Prakhar, I am glad you liked it
Thank you sir for your tutorial. I was confused in the countvectorizer at 4:06 , it would have been much better if you would have explained in more in detail. Like what datatype is xtrain and xtraincount, what kind of data is stored in x_train_count and so on. I learned from the shape and type of numpy. But it would have saved time. Also, why first you fit_transform and later just transform for emails. can anybody please
help me
Not sure about the first problem But I can help you solve the second problem. To solve your second problem , lets first understand what is fit(),transform(),and fit_transform() methods
fit() - The fit methods calculates the learning model parameter from training data . We use model.fit(x_train,y_train) so on , it calculates the internal parameters and adjusts the value for our prediction.

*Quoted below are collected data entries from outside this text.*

import Summits.Schanuel.Schanuel.Theorems.ZilberEacDriftLeader
import Literature.ModelTheory.Zilber.EACDensityOscillatory
import HarnessLib

/-!
# THEOREM M, I: the triple expansion, the rotation lemma and the scalar asymptotics

Zilber's Exponential-Algebraic Closedness, case ladder (host summit Schanuel, cell `pub-schanuel`,
seat 2, gen 12).  THEOREMS J / J′ / K′ eliminate along lattice rays when the power coordinate
`w = y_{s+1}` has IRRATIONAL power growth, super-polynomial decay or super-polynomial growth;
THEOREM L needs a bounded power coordinate and THEOREM L″ a decaying one.  Over a REAL HYPERPLANE
base `x_{s+1} = Σ rᵢ xᵢ + c` in the slow regime the power coordinate along the labelled families
`x_m = ρ_m + (log m) d + (2πi m) q` is

  `w_m = e^{c + r·ρ_m} · m^{λ} · e^{2πi m θ}`,   `λ = Σ rᵢ dᵢ`,   `θ = Σ rᵢ qᵢ`,

of POLYNOMIAL size `m^λ` with an arbitrary real (possibly rational) exponent and a ROTATING phase.
THEOREM M (`ZilberEacRotatingPower`) eliminates in this format as soon as `e^{2πiθ}` is not a root of
unity; this file supplies its three ingredients:

* `eval_cons_eq_triple_sum` — `H(w, ρ + τ d + y q) = Σ_{c,k,j} h_{c,k,j}(ρ) τ^j y^k w^c` (the
  `W`-expansion followed by the double line substitution of `ZilberEacDriftLeader`), with the degree
  bounds `exists_triple_degree_bounds`;
* `not_tendsto_norm_eval_pow_of_rotation` — a nonzero polynomial cannot tend to `0` along a
  non-periodic rotation `ζ^m` (seat 1's `clusterIn_roots_of_tendsto` + `not_clusterIn_rotation`);
* `tendsto_exp_mul_mul_pow_div_pow`, `tendsto_pow_div_pow_of_lt` — the scalar comparisons
  `e^{aτ} τ^j / τ^{j*} → 0` (`a < 0`) and `τ^j/τ^{j*} → 0` (`j < j*`).

HONEST FRAMING: elimination lemmas; `EC(3,2)` OPEN; nothing here bears on Schanuel's conjecture
(EAC ⇏ SC).
-/

noncomputable section

open MvPolynomial Filter Topology Finset Complex
open Literature.NumberTheory.Transcendental Literature.ModelTheory.Zilber

set_option linter.dupNamespace false

namespace Summit.Schanuel.Schanuel.Theorems

/-! ## Part A. The triple expansion -/

section Expansion

variable {t : ℕ}

/-- **Degree bounds for the triple expansion.**  For `P ∈ ℂ[X][W]` and directions `d, q` there are
`K, J` bounding the `Y`-degrees of all double substitutions of the `W`-coefficients and the
`T`-degrees of all their `Y`-coefficients. [folklore] -/
theorem exists_triple_degree_bounds (P : Polynomial (MvPolynomial (Fin t) ℂ)) (d q : Fin t → ℂ) :
    ∃ K J : ℕ,
      (∀ c, (aeval (fun i => Polynomial.C (Polynomial.C (X i) + Polynomial.C (C (d i)) * Polynomial.X) +
          Polynomial.C (Polynomial.C (C (q i))) * Polynomial.X :
          Fin t → Polynomial (Polynomial (MvPolynomial (Fin t) ℂ))) (P.coeff c)).natDegree ≤ K) ∧
      ∀ c k, ((aeval (fun i => Polynomial.C (Polynomial.C (X i) + Polynomial.C (C (d i)) * Polynomial.X) +
          Polynomial.C (Polynomial.C (C (q i))) * Polynomial.X :
          Fin t → Polynomial (Polynomial (MvPolynomial (Fin t) ℂ))) (P.coeff c)).coeff k).natDegree ≤ J := by
  classical
  generalize hψ : (fun i => Polynomial.C (Polynomial.C (X i) + Polynomial.C (C (d i)) * Polynomial.X) +
      Polynomial.C (Polynomial.C (C (q i))) * Polynomial.X :
      Fin t → Polynomial (Polynomial (MvPolynomial (Fin t) ℂ))) = ψ
  set K : ℕ := (range (P.natDegree + 1)).sup fun c => (aeval ψ (P.coeff c)).natDegree with hK
  have hKc : ∀ c, (aeval ψ (P.coeff c)).natDegree ≤ K := by
    intro c
    by_cases hc : c ≤ P.natDegree
    · exact Finset.le_sup (f := fun c => (aeval ψ (P.coeff c)).natDegree)
        (Finset.mem_range.2 (Nat.lt_succ_of_le hc))
    · rw [Polynomial.coeff_eq_zero_of_natDegree_lt (lt_of_not_ge hc), map_zero,
        Polynomial.natDegree_zero]
      exact Nat.zero_le _
  set J : ℕ := (range (P.natDegree + 1)).sup fun c => (range (K + 1)).sup fun k =>
    ((aeval ψ (P.coeff c)).coeff k).natDegree with hJ
  refine ⟨K, J, hKc, fun c k => ?_⟩
  by_cases hc : c ≤ P.natDegree
  · by_cases hk : k ≤ K
    · have h1 : ((aeval ψ (P.coeff c)).coeff k).natDegree ≤
          (range (K + 1)).sup fun k => ((aeval ψ (P.coeff c)).coeff k).natDegree :=
        Finset.le_sup (f := fun k => ((aeval ψ (P.coeff c)).coeff k).natDegree)
          (Finset.mem_range.2 (Nat.lt_succ_of_le hk))
      exact h1.trans (Finset.le_sup (f := fun c => (range (K + 1)).sup fun k =>
        ((aeval ψ (P.coeff c)).coeff k).natDegree) (Finset.mem_range.2 (Nat.lt_succ_of_le hc)))
    · rw [Polynomial.coeff_eq_zero_of_natDegree_lt ((hKc c).trans_lt (lt_of_not_ge hk)),
        Polynomial.natDegree_zero]
      exact Nat.zero_le _
  · rw [Polynomial.coeff_eq_zero_of_natDegree_lt (lt_of_not_ge hc), map_zero, Polynomial.coeff_zero,
      Polynomial.natDegree_zero]
    exact Nat.zero_le _

/-- **The triple expansion.**  With `P = finSuccEquiv H` (the `W`-expansion, `W` = variable `0`) and
the double line substitution `X ↦ X + T d + Y q` applied to every `W`-coefficient:
`H(w, ρ + τ d + y q) = Σ_{c < D, k ≤ K, j ≤ J} h_{c,k,j}(ρ) τ^j y^k w^c`, where `h_{c,k,j}` is the
`T^j`-coefficient of the `Y^k`-coefficient of the substitution of the `W^c`-coefficient. [folklore] -/
theorem eval_cons_eq_triple_sum (H : MvPolynomial (Fin (t + 1)) ℂ) (d q ρ : Fin t → ℂ) (τ y w : ℂ)
    {D K J : ℕ} (hD : (finSuccEquiv ℂ t H).natDegree < D)
    (hK : ∀ c, (aeval (fun i => Polynomial.C (Polynomial.C (X i) + Polynomial.C (C (d i)) * Polynomial.X) +
        Polynomial.C (Polynomial.C (C (q i))) * Polynomial.X :
        Fin t → Polynomial (Polynomial (MvPolynomial (Fin t) ℂ))) ((finSuccEquiv ℂ t H).coeff c)).natDegree ≤ K)
    (hJ : ∀ c k, ((aeval (fun i => Polynomial.C (Polynomial.C (X i) + Polynomial.C (C (d i)) * Polynomial.X) +
        Polynomial.C (Polynomial.C (C (q i))) * Polynomial.X :
        Fin t → Polynomial (Polynomial (MvPolynomial (Fin t) ℂ)))
        ((finSuccEquiv ℂ t H).coeff c)).coeff k).natDegree ≤ J) :
    eval (Fin.cons w (ρ + τ • d + y • q) : Fin (t + 1) → ℂ) H =
      ∑ x ∈ range D ×ˢ (range (K + 1) ×ˢ range (J + 1)),
        eval ρ (((aeval (fun i => Polynomial.C (Polynomial.C (X i) + Polynomial.C (C (d i)) * Polynomial.X) +
            Polynomial.C (Polynomial.C (C (q i))) * Polynomial.X :
            Fin t → Polynomial (Polynomial (MvPolynomial (Fin t) ℂ)))
            ((finSuccEquiv ℂ t H).coeff x.1)).coeff x.2.1).coeff x.2.2) *
          (τ ^ x.2.2 * y ^ x.2.1 * w ^ x.1) := by
  classical
  have hexpand : ∀ c, eval (ρ + τ • d + y • q) ((finSuccEquiv ℂ t H).coeff c) = _ :=
    fun c => eval_add_smul_add_smul ((finSuccEquiv ℂ t H).coeff c) d q ρ τ y
  generalize hψ : (fun i => Polynomial.C (Polynomial.C (X i) + Polynomial.C (C (d i)) * Polynomial.X) +
      Polynomial.C (Polynomial.C (C (q i))) * Polynomial.X :
      Fin t → Polynomial (Polynomial (MvPolynomial (Fin t) ℂ))) = ψ at hK hJ hexpand
  set P := finSuccEquiv ℂ t H with hP
  set x := ρ + τ • d + y • q with hx
  have hdegD : (P.map (eval x)).natDegree < D := (Polynomial.natDegree_map_le).trans_lt hD
  rw [eval_eq_eval_mv_eval', ← hP, Polynomial.eval_eq_sum_range' hdegD, Finset.sum_product]
  simp only [Polynomial.coeff_map]
  refine Finset.sum_congr rfl fun c _ => ?_
  -- expand the `W^c`-coefficient along the double substitution
  set φ : Polynomial (MvPolynomial (Fin t) ℂ) →+* ℂ :=
    (Polynomial.evalRingHom τ).comp (Polynomial.mapRingHom (eval ρ)) with hφ
  have hφcoeff : ∀ k, φ ((aeval ψ (P.coeff c)).coeff k) =
      ∑ j ∈ range (J + 1), eval ρ (((aeval ψ (P.coeff c)).coeff k).coeff j) * τ ^ j := by
    intro k
    rw [hφ, RingHom.comp_apply, Polynomial.coe_mapRingHom, Polynomial.coe_evalRingHom,
      Polynomial.eval_eq_sum_range' ((Polynomial.natDegree_map_le).trans_lt
        (Nat.lt_succ_of_le (hJ c k)))]
    simp only [Polynomial.coeff_map]
  have hdegK : ((aeval ψ (P.coeff c)).map φ).natDegree < K + 1 :=
    (Polynomial.natDegree_map_le).trans_lt (Nat.lt_succ_of_le (hK c))
  rw [hexpand c, Polynomial.eval_eq_sum_range' hdegK, Finset.sum_mul, Finset.sum_product]
  refine Finset.sum_congr rfl fun k _ => ?_
  rw [Polynomial.coeff_map, hφcoeff, Finset.sum_mul, Finset.sum_mul]
  exact Finset.sum_congr rfl fun j _ => by ring

end Expansion

/-! ## Part B. The rotation lemma -/

section Rotation

/-- **No nonzero polynomial tends to zero along a non-periodic rotation.**  If `Q ≠ 0`, `|ζ| = 1`
and `ζ` is not a root of unity then `‖Q(ζ^m)‖ ↛ 0`. [folklore] -/
theorem not_tendsto_norm_eval_pow_of_rotation {Q : Polynomial ℂ} (hQ : Q ≠ 0) {ζ : ℂ}
    (hζ1 : ‖ζ‖ = 1) (hroot : ∀ j : ℕ, 0 < j → ζ ^ j ≠ 1) :
    ¬ Tendsto (fun m : ℕ => ‖Q.eval (ζ ^ m)‖) atTop (𝓝 0) := fun h =>
  not_clusterIn_rotation (v := fun m : ℕ => ζ ^ m) one_ne_zero hζ1 hroot (fun _ => (one_mul _).symm) _
    (clusterIn_roots_of_tendsto hQ h)

end Rotation

/-! ## Part C. Scalar asymptotics -/

section Scalar

/-- `e^{aτ} τ^j / τ^{j*} → 0` along `τ → +∞` when `a < 0`. [folklore] -/
theorem tendsto_exp_mul_mul_pow_div_pow {τ : ℕ → ℝ} (hτ : Tendsto τ atTop atTop) {a : ℝ}
    (ha : a < 0) (j js : ℕ) :
    Tendsto (fun m => Real.exp (a * τ m) * τ m ^ j / τ m ^ js) atTop (𝓝 0) := by
  -- `τ^j e^{aτ} → 0`
  have h1 : Tendsto (fun m => τ m ^ j * Real.exp (a * τ m)) atTop (𝓝 0) := by
    have h := (tendsto_rpow_mul_exp_neg_mul_atTop_nhds_zero (j : ℝ) (-a) (by linarith)).comp hτ
    refine h.congr' ?_
    filter_upwards [hτ.eventually_ge_atTop 0] with m hm
    simp only [Function.comp_apply, Real.rpow_natCast, neg_neg]
  have hτ1 : ∀ᶠ m in atTop, (1 : ℝ) ≤ τ m := hτ.eventually_ge_atTop 1
  refine squeeze_zero_norm' ?_ h1
  filter_upwards [hτ1] with m hm
  have hτ0 : 0 < τ m := by linarith
  rw [Real.norm_eq_abs, abs_of_nonneg (by positivity), mul_comm (Real.exp _)]
  rw [div_le_iff₀ (pow_pos hτ0 _)]
  exact le_mul_of_one_le_right (by positivity) (one_le_pow₀ hm)

/-- `τ^j / τ^{j*} → 0` along `τ → +∞` when `j < j*`. [folklore] -/
theorem tendsto_pow_div_pow_of_lt {τ : ℕ → ℝ} (hτ : Tendsto τ atTop atTop) {j js : ℕ} (h : j < js) :
    Tendsto (fun m => τ m ^ j / τ m ^ js) atTop (𝓝 0) := by
  have h1 : Tendsto (fun m => (τ m ^ (js - j))⁻¹) atTop (𝓝 0) :=
    ((tendsto_pow_atTop (Nat.sub_ne_zero_of_lt h)).comp hτ).inv_tendsto_atTop
  refine h1.congr' ?_
  filter_upwards [hτ.eventually_gt_atTop 0] with m hm
  have hne : τ m ≠ 0 := hm.ne'
  rw [eq_div_iff (pow_ne_zero _ hne), ← pow_sub_mul_pow (τ m) h.le, ← mul_assoc,
    inv_mul_cancel₀ (pow_ne_zero _ hne), one_mul]

end Scalar

end Summit.Schanuel.Schanuel.Theorems

end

transform() - The transform methods applies the calculated parameter onto our dataset.
fit_transform() - The fit_transform() methods applies both fit () for calculating the parameters and transform() function to transform our dataset in one step.
In the first case, we use fit_transform(x_train) for calculating and transforming our entire dataset and for test data we are applying those parameters that we learned from fit_transform(x_train) so we use transform(x_test). I hope I cleared your doubt.